1. __<span style="color:red">Q</span>__: Line profile the following function with `torture = TRUE`. What is
surprising? Read the source code of `rm()` to figure out what's going on.
```{r}
f <- function(n = 1e5) {
x <- rep(1, n)
rm(x)
}
```
## Modification in place
1. __<span style="color:red">Q</span>__: The code below makes one duplication. Where does it occur and why?
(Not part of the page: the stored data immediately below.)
/-- Fast decay implies the Cauchy property: if `d k (k + 1) ≤ 2^{-k}` then
`d k l < η` for `k, l ≥ N(η)`. [folklore] -/
theorem cauchy_of_le_geometric {d : ℕ → ℕ → ℝ≥0∞} (hself : ∀ k, d k k = 0)
    (hcomm : ∀ a b, d a b = d b a) (htri : ∀ a b c, d a c ≤ d a b + d b c)
    (hd : ∀ k, d k (k + 1) ≤ 2⁻¹ ^ k) {η : ℝ≥0∞} (hη : 0 < η) :
    ∃ N, ∀ k ≥ N, ∀ l ≥ N, d k l < η := by
  -- tail bound `d k (k + n) ≤ 2 · 2^{-k}`
  have htail : ∀ k n, d k (k + n) ≤ 2 * 2⁻¹ ^ k := fun k n ↦ by
    calc d k (k + n) ≤ ∑ i ∈ Finset.range n, d (k + i) (k + i + 1) :=
          dist_le_sum_of_triangle hself htri k n
      _ ≤ ∑ i ∈ Finset.range n, (2⁻¹ : ℝ≥0∞) ^ (k + i) := Finset.sum_le_sum fun i _ ↦ hd (k + i)
      _ ≤ ∑' i, (2⁻¹ : ℝ≥0∞) ^ (k + i) := ENNReal.sum_le_tsum _
      _ = 2⁻¹ ^ k * ∑' i, (2⁻¹ : ℝ≥0∞) ^ i := by
          rw [← ENNReal.tsum_mul_left]
          exact tsum_congr fun i ↦ by rw [pow_add]
      _ = 2 * 2⁻¹ ^ k := by
          rw [ENNReal.tsum_geometric, ENNReal.one_sub_inv_two, inv_inv, mul_comm]
  -- choose `N` with `2 · 2^{-N} < η`
  obtain ⟨N, hN⟩ := ENNReal.exists_inv_two_pow_lt (ENNReal.half_pos hη.ne').ne'
  have hN' : 2 * (2⁻¹ : ℝ≥0∞) ^ N < η := by
    rw [mul_comm]
    exact ENNReal.mul_lt_of_lt_div hN
  have hmono : ∀ {k}, N ≤ k → 2 * (2⁻¹ : ℝ≥0∞) ^ k ≤ 2 * 2⁻¹ ^ N := fun {k} hk ↦
    mul_le_mul_of_nonneg_left (pow_le_pow_right_of_le_one' (by norm_num) hk) bot_le
  refine ⟨N, fun k hk l hl ↦ ?_⟩
  rcases le_total k l with hkl | hlk
  · obtain ⟨n, rfl⟩ := Nat.exists_eq_add_of_le hkl
    exact (htail k n).trans_lt ((hmono hk).trans_lt hN')
  · obtain ⟨n, rfl⟩ := Nat.exists_eq_add_of_le hlk
    rw [hcomm]
    exact (htail l n).trans_lt ((hmono hl).trans_lt hN')

/-- Extraction of a fast subsequence from a Cauchy sequence: `G (φ k) (φ (k+1)) < 2^{-k}`.
[folklore] -/
theorem exists_strictMono_lt_of_cauchy {G : ℕ → ℕ → ℝ≥0∞}
    (hC : ∀ ε : ℝ≥0∞, 0 < ε → ∃ N, ∀ i ≥ N, ∀ j ≥ N, G i j < ε) :
    ∃ φ : ℕ → ℕ, StrictMono φ ∧ ∀ k, G (φ k) (φ (k + 1)) < 2⁻¹ ^ k := by
  have hpos : ∀ k : ℕ, (0 : ℝ≥0∞) < 2⁻¹ ^ k := fun k ↦ ENNReal.pow_pos (by norm_num) k
  choose N hN using fun k ↦ hC (2⁻¹ ^ k) (hpos k)
  let φ : ℕ → ℕ := fun k ↦ Nat.rec (N 0) (fun k n ↦ max (n + 1) (N (k + 1))) k
  have hφN : ∀ k, N k ≤ φ k := by
    intro k
    cases k with
    | zero => exact le_rfl
    | succ k => exact le_max_right _ _
  have hφlt : ∀ k, φ k < φ (k + 1) := fun k ↦
    Nat.lt_of_lt_of_le (Nat.lt_succ_self _) (le_max_left _ _)
  exact ⟨φ, strictMono_nat_of_lt_succ hφlt, fun k ↦
    hN k _ (hφN k) _ ((hφN k).trans (hφlt k).le)⟩
/-- `eqPred` depends on the true-variable list only through membership of block variables.
[folklore] -/
theorem eqPred_congr {p B : ℕ} (E : LinEqMod p n) {T T' : List ℕ}
    (h : ∀ v ∈ eqVars B E, (v ∈ T ↔ v ∈ T')) : eqPred B E T = eqPred B E T' := by
  unfold eqPred
  have hs : ∀ i ∈ E.supp,
      ((encBlock B i).filter fun v => decide (v ∈ T)).length =
        ((encBlock B i).filter fun v => decide (v ∈ T')).length := by
    intro i hi
    congr 1
    refine List.filter_congr fun v hv => ?_
    exact decide_eq_decide.2 (h v (mem_eqVars.2 ⟨i, hi, hv⟩))
  rw [Finset.sum_congr rfl fun i hi => by rw [hs i hi]]

/-- `eqPred` on a variable list is the truth value of the equation under the indicator
assignment. [Beck 2017, Def. 5.6] [folklore] -/
theorem eqPred_filter_eq_decide {p B : ℕ} (E : LinEqMod p n) (σ : ℕ → Bool) :
    eqPred B E ((eqVars B E).filter fun v => σ v) = decide (E.Holds (blockVals p B n σ)) := by
  rw [← eval_equationCNF B E σ, equationCNF, eval_canonicalCNF (nodup_eqVars B E)]

/-- **Canonical clauses transfer along a change of variable list with the same members and an
agreeing predicate.** [folklore] -/
theorem exists_canonical_clause {V₁ V₂ : List ℕ} (hV : ∀ v, v ∈ V₁ ↔ v ∈ V₂)
    (P₁ P₂ : List ℕ → Bool)
    (hP : ∀ T₁ T₂ : List ℕ, (∀ v, v ∈ T₁ ↔ v ∈ T₂) → P₁ T₁ = P₂ T₂)
    {c : Clause ℕ} (hc : c ∈ canonicalCNF V₂ P₂) :
    ∃ c' ∈ canonicalCNF V₁ P₁, c'.toFinset = c.toFinset := by
  classical
  simp only [canonicalCNF, List.mem_map, List.mem_filter] at hc
  obtain ⟨S, ⟨hS, hPS⟩, rfl⟩ := hc
  set S₁ : List ℕ := V₁.filter fun v => decide (v ∈ S) with hS₁
  have hmem : ∀ v, v ∈ S₁ ↔ v ∈ S := by
    intro v
    simp only [hS₁, List.mem_filter, decide_eq_true_eq]
    constructor
    · exact fun h => h.2
    · intro h
      exact ⟨(hV v).2 ((List.mem_sublists.1 hS).subset h), h⟩
  refine ⟨V₁.map fun v => (v, decide (v ∉ S₁)), ?_, ?_⟩
  · simp only [canonicalCNF, List.mem_map, List.mem_filter]
    refine ⟨S₁, ⟨List.mem_sublists.2 List.filter_sublist, ?_⟩, rfl⟩
    rw [hP S₁ S hmem]
    exact hPS
  · ext l
    simp only [List.mem_toFinset, List.mem_map]
    constructor
    · rintro ⟨v, hv, rfl⟩
      exact ⟨v, (hV v).1 hv, Prod.ext rfl (decide_eq_decide.2 (not_congr (hmem v))).symm⟩
    · rintro ⟨v, hv, rfl⟩
      exact ⟨v, (hV v).2 hv, Prod.ext rfl (decide_eq_decide.2 (not_congr (hmem v)))⟩

/-- A refutation of `φ` refutes every CNF whose set-clauses include those of `φ`. [folklore] -/
theorem isResRefutation_of_clauseFinsets {φ ψ : CNF ℕ} {π : List (ResLine ℕ)}
    (hπ : IsResRefutation φ π) (h : ∀ C ∈ φ.clauseFinsets, C ∈ ψ.clauseFinsets) :
    IsResRefutation ψ π := by
  refine ⟨fun k hk => ?_, hπ.2⟩
  have hv := hπ.1 k hk
  rcases hl : (π[k]'hk).rule with _ | ⟨i, j, v⟩ | ⟨i⟩
  · simp only [IsValidResLine, hl] at hv ⊢
    exact h _ hv
  · simp only [IsValidResLine, hl] at hv ⊢
    exact hv
  · simp only [IsValidResLine, hl] at hv ⊢
    exact hv

/-- Splitting a sum over `range (2n)` into even and odd indices. [folklore] -/
theorem sum_range_two_mul {M : Type*} [AddCommMonoid M] (f : ℕ → M) (n : ℕ) :
    ∑ u ∈ Finset.range (2 * n), f u = ∑ i ∈ Finset.range n, (f (2 * i) + f (2 * i + 1)) := by
  induction n with
  | zero => simp
  | succ n ih =>
    rw [show 2 * (n + 1) = 2 * n + 1 + 1 by ring, Finset.sum_range_succ, Finset.sum_range_succ, ih,
      Finset.sum_range_succ]
    abel

/-- The block of `y_i` in the 2-bit encoding is `[2i, 2i+1]`. [Beck 2017, Def. 5.6] [folklore] -/
theorem encBlock_two (i : ℕ) : encBlock 2 i = [2 * i, 2 * i + 1] := by
  rw [show (2 : ℕ) = 0 + 1 + 1 from rfl]
  simp [xorBlock, List.range_succ, mul_comm]

/-- The block value of `y_i` in the 2-bit encoding: `[σ(2i)] + [σ(2i+1)]`. [folklore] -/
theorem blockVals_two_two_apply (n : ℕ) (σ : ℕ → Bool) (i : Fin n) :
    blockVals 2 2 n σ i =
      (if σ (2 * i) then 1 else 0) + (if σ (2 * i + 1) then 1 else 0) := by
  simp only [blockVals, blockVal, encBlock_two]
  by_cases h1 : σ (2 * i) = true <;> by_cases h2 : σ (2 * i + 1) = true
  · simp [List.filter, h1, h2]
    norm_num
  · simp [List.filter, h1, h2]
  · simp [List.filter, h1, h2]
  · simp [List.filter, h1, h2]

/-! ### The doubled system of the 2-bit encoding -/

section Double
(Hint: look at `refs(y)`.)
```{r}
x <- data.frame(matrix(runif(100 * 1e4), ncol = 100))
medians <- vapply(x, median, numeric(1))
y <- as.list(x)
for(i in seq_along(medians)) {
y[[i]] <- y[[i]] - medians[i]
}
```
__<span style="color:green">A</span>__: It occurs in the first iteration of the for loop. `refs(y)` is 2 before the for loop, because `y` is created via `as.list()`, which is not a primitive and so sets the refs counter up to two. Therefore **R** makes a copy, `refs(y)` becomes 1 and the following modifications will occur in place. The following code illustrates this behaviour, when run in the **R**Gui. (Note that `refs()` will always return 2, when run in RStudio, as stated in the textbook. Note also, that you could detect this behaviour with the `tracemem()` function).
```{r, eval = FALSE}
library(pryr)
rm(list = ls(all = TRUE))
x <- data.frame(matrix(runif(100 * 1e4), ncol = 4))
medians <- vapply(x, median, numeric(1))
y <- as.list(x)
is.primitive(as.list)
# [1] FALSE
for(i in seq_along(medians)) {
print(c(address(y), refs(y)))
y[[i]] <- y[[i]] - medians[i]
}
# [1] "0x46c4a98" "2"
# [1] "0x11de30c8" "1"
# [1] "0x11de30c8" "1"
# [1] "0x11de30c8" "1"
```
1. __<span style="color:red">Q</span>__: The implementation of `as.data.frame()` in the previous section has one
big downside. What is it and how could you avoid it?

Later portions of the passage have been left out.